### Your task
Copy exactly the lines of the data below that run from the line holding "(hilbert90_units σ hσσ hθ) n z hz hzn" through the line holding "E¹ ∩ U^n] = [U_E", both ends included.
==== Given entries
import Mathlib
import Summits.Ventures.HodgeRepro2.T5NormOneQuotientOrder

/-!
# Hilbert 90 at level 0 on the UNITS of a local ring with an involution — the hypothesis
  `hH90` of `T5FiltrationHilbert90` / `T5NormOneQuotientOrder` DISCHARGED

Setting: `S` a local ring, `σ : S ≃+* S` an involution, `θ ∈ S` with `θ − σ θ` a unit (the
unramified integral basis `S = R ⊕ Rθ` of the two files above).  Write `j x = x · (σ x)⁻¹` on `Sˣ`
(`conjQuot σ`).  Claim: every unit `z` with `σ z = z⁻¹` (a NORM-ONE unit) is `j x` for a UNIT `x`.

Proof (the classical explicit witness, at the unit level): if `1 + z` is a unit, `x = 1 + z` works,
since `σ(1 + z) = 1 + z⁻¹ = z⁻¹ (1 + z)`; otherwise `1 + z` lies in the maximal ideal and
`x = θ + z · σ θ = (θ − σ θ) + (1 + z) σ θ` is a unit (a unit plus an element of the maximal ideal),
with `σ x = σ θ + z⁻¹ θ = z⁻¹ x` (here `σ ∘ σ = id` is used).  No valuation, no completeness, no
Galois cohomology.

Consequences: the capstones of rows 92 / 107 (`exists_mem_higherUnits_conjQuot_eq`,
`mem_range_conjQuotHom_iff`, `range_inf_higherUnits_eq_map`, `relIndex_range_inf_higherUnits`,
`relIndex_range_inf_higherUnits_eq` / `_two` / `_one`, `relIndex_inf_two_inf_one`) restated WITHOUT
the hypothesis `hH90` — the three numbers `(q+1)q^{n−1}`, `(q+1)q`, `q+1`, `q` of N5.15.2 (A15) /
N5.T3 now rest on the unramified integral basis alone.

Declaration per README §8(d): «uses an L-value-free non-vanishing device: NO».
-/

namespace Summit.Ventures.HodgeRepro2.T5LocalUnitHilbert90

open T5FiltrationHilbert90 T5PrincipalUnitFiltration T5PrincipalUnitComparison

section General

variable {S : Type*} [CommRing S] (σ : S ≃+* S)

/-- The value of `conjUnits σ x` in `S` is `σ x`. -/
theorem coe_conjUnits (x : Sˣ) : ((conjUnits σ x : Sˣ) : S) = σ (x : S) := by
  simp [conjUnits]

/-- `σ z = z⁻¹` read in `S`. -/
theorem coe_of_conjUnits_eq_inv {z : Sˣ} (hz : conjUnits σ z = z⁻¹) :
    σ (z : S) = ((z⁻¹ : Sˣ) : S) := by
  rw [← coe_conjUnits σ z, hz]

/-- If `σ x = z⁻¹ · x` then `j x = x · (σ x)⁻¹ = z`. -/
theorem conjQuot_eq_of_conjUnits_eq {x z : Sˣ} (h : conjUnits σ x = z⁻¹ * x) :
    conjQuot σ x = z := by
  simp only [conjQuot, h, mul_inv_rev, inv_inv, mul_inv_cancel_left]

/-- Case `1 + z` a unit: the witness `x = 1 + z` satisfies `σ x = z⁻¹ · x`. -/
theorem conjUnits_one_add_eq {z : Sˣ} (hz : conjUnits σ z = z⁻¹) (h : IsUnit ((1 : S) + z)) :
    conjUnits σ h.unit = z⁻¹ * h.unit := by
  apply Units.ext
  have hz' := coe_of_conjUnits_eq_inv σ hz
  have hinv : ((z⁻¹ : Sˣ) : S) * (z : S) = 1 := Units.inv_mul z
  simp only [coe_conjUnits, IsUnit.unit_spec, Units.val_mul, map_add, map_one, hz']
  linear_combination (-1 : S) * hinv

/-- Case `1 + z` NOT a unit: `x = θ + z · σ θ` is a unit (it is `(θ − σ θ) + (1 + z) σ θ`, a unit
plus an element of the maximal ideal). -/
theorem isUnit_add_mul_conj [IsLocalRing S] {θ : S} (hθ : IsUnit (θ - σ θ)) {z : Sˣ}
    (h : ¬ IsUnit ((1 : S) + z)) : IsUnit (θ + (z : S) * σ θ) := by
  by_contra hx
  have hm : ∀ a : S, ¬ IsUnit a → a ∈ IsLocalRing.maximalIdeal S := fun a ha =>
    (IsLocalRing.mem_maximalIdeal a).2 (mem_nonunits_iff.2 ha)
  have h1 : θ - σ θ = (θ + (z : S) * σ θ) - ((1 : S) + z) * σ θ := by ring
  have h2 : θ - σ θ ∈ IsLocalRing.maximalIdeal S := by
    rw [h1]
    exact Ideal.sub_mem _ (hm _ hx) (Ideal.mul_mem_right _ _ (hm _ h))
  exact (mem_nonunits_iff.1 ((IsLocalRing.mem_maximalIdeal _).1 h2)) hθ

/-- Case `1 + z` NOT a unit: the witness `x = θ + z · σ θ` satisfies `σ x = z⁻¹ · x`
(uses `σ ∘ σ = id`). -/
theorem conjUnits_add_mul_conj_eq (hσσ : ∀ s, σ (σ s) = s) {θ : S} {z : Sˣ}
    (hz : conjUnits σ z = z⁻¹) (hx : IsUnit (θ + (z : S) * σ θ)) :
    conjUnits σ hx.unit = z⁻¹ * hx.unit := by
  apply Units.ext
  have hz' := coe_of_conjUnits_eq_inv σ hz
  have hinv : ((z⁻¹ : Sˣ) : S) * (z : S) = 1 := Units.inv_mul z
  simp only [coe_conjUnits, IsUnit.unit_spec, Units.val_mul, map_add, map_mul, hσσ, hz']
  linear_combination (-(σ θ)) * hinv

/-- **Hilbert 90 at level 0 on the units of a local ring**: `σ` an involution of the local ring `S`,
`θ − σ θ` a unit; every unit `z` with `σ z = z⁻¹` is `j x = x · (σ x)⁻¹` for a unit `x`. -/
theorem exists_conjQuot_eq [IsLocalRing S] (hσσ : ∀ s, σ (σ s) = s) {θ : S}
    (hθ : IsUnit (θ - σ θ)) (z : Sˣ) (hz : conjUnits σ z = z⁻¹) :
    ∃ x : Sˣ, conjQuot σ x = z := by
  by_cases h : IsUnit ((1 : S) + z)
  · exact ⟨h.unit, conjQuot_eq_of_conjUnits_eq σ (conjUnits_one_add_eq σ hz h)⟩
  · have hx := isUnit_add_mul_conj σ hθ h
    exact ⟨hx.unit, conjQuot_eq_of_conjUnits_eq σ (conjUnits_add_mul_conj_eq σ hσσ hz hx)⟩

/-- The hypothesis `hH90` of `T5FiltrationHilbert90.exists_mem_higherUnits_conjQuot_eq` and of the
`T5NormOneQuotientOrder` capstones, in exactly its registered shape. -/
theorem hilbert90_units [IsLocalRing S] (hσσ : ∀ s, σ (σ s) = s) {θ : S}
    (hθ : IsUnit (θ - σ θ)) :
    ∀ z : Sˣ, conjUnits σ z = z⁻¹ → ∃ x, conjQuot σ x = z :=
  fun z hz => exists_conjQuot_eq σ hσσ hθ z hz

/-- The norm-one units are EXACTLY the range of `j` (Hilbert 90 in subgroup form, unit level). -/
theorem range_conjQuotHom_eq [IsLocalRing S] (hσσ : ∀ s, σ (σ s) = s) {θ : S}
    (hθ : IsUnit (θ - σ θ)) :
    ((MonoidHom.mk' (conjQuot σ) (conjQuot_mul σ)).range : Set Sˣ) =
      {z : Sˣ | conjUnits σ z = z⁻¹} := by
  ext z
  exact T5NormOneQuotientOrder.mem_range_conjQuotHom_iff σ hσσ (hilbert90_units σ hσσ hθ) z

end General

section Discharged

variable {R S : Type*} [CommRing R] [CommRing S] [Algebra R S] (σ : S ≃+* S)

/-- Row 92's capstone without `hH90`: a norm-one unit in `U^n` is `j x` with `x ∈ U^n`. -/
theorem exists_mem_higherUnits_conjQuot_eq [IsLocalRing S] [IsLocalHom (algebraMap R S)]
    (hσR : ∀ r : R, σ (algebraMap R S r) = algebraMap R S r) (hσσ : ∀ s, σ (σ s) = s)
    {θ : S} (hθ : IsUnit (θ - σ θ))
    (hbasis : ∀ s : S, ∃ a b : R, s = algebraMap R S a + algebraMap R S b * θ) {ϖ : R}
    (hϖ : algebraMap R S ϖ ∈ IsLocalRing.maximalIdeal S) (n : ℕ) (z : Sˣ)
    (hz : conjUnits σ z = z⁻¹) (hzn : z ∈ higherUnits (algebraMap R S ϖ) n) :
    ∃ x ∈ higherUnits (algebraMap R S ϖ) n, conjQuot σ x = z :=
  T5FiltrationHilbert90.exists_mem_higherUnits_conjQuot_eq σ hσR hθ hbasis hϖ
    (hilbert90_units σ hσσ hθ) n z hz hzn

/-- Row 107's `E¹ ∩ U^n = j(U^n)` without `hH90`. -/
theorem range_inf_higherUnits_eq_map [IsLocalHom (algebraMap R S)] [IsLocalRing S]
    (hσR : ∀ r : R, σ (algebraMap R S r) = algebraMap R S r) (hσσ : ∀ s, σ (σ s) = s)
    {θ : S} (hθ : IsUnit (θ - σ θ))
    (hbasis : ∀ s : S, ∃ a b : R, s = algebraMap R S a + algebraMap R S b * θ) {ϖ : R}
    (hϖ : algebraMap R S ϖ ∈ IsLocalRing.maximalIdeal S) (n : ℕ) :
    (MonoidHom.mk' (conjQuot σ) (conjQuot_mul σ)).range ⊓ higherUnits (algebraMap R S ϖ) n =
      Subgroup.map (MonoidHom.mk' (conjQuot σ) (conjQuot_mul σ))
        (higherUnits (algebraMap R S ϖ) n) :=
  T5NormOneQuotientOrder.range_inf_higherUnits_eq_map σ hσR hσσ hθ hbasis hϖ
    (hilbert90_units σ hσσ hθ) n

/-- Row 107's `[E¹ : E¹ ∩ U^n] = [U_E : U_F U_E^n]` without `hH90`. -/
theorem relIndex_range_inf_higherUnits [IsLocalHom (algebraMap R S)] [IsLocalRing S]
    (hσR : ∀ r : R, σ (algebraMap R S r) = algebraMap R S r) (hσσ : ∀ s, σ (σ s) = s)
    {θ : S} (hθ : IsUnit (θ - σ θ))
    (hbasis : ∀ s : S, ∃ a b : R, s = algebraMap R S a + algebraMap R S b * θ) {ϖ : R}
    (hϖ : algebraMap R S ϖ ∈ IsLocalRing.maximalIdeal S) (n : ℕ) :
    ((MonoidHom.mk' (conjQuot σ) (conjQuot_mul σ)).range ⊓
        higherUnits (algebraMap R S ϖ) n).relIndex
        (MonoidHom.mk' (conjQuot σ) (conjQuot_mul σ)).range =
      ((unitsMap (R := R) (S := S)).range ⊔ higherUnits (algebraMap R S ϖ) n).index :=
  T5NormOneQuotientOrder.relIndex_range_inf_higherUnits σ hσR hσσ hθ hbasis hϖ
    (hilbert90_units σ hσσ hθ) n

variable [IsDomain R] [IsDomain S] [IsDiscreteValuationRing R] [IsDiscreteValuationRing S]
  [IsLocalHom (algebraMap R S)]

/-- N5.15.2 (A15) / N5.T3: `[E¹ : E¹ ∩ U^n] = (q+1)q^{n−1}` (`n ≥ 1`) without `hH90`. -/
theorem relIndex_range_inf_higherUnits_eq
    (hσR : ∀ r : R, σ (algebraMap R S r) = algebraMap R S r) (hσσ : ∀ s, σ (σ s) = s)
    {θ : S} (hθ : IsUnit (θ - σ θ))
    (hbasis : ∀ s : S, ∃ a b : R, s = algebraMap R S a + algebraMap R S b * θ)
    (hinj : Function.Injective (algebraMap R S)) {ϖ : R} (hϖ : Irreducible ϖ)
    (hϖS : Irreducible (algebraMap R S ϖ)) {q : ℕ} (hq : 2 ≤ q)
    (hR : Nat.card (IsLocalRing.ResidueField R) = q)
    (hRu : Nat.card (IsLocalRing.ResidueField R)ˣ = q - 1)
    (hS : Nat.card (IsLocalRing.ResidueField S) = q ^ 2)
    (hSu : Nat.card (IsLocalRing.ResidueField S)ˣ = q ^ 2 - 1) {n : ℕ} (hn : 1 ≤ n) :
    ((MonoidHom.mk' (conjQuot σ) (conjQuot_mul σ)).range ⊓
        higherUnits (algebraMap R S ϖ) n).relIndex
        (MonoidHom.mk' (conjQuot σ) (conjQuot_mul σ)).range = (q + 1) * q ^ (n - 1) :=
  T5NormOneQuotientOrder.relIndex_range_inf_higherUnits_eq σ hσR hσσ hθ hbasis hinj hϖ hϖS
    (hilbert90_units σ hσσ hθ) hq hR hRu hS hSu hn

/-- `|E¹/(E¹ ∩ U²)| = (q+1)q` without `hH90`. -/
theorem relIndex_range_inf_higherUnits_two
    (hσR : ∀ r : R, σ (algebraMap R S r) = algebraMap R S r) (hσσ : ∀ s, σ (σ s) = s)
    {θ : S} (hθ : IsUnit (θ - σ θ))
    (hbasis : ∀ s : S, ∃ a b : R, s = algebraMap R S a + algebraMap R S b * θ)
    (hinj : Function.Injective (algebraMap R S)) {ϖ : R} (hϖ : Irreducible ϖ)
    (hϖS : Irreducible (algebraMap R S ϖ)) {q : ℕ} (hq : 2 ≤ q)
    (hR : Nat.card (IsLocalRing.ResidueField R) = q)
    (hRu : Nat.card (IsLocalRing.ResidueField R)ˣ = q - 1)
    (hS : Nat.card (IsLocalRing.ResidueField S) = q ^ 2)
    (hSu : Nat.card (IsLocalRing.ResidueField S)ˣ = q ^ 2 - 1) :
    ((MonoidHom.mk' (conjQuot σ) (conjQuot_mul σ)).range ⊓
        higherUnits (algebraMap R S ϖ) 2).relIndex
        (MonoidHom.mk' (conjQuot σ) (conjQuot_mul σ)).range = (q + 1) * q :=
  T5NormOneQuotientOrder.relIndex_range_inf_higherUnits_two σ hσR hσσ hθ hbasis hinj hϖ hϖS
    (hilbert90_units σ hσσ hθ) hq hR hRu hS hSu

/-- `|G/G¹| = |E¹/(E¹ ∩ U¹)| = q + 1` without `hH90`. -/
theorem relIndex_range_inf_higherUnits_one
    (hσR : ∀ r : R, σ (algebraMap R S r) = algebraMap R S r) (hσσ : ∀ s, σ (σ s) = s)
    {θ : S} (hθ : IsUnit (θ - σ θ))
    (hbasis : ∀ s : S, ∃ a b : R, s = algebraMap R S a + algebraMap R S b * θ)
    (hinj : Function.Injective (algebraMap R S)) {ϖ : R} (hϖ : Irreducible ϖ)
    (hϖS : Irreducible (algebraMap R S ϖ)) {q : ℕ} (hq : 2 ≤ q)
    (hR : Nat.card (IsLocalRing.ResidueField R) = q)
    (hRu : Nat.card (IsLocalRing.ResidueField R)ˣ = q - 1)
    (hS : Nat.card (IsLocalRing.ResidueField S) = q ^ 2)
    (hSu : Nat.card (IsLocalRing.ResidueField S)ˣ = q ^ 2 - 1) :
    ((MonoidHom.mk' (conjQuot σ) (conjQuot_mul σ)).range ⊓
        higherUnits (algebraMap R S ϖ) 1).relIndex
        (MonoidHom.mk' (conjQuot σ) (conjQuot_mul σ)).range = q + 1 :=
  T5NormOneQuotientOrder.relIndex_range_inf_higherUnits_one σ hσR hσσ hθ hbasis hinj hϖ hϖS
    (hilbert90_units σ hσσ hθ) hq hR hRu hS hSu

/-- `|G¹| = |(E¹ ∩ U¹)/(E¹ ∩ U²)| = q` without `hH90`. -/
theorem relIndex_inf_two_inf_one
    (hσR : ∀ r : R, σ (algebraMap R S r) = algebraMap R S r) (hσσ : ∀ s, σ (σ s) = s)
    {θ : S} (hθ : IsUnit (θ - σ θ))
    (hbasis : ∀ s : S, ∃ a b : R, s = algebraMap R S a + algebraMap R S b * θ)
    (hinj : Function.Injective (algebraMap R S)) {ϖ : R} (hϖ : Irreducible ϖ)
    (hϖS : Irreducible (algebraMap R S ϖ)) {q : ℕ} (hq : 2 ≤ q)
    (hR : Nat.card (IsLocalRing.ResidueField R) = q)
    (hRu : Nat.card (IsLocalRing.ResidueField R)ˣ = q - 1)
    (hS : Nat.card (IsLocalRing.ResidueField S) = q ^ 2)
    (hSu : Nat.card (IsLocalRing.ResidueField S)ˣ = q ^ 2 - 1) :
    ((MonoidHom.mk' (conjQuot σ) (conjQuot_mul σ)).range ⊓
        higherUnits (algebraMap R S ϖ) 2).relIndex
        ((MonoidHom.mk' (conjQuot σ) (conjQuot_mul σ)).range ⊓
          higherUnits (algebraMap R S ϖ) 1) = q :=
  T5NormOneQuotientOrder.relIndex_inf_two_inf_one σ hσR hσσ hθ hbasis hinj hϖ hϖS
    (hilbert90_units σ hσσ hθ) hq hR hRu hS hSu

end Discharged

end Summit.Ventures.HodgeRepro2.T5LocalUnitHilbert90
========
### Result
    (hilbert90_units σ hσσ hθ) n z hz hzn

/-- Row 107's `E¹ ∩ U^n = j(U^n)` without `hH90`. -/
theorem range_inf_higherUnits_eq_map [IsLocalHom (algebraMap R S)] [IsLocalRing S]
    (hσR : ∀ r : R, σ (algebraMap R S r) = algebraMap R S r) (hσσ : ∀ s, σ (σ s) = s)
    {θ : S} (hθ : IsUnit (θ - σ θ))
    (hbasis : ∀ s : S, ∃ a b : R, s = algebraMap R S a + algebraMap R S b * θ) {ϖ : R}
    (hϖ : algebraMap R S ϖ ∈ IsLocalRing.maximalIdeal S) (n : ℕ) :
    (MonoidHom.mk' (conjQuot σ) (conjQuot_mul σ)).range ⊓ higherUnits (algebraMap R S ϖ) n =
      Subgroup.map (MonoidHom.mk' (conjQuot σ) (conjQuot_mul σ))
        (higherUnits (algebraMap R S ϖ) n) :=
  T5NormOneQuotientOrder.range_inf_higherUnits_eq_map σ hσR hσσ hθ hbasis hϖ
    (hilbert90_units σ hσσ hθ) n

/-- Row 107's `[E¹ : E¹ ∩ U^n] = [U_E : U_F U_E^n]` without `hH90`. -/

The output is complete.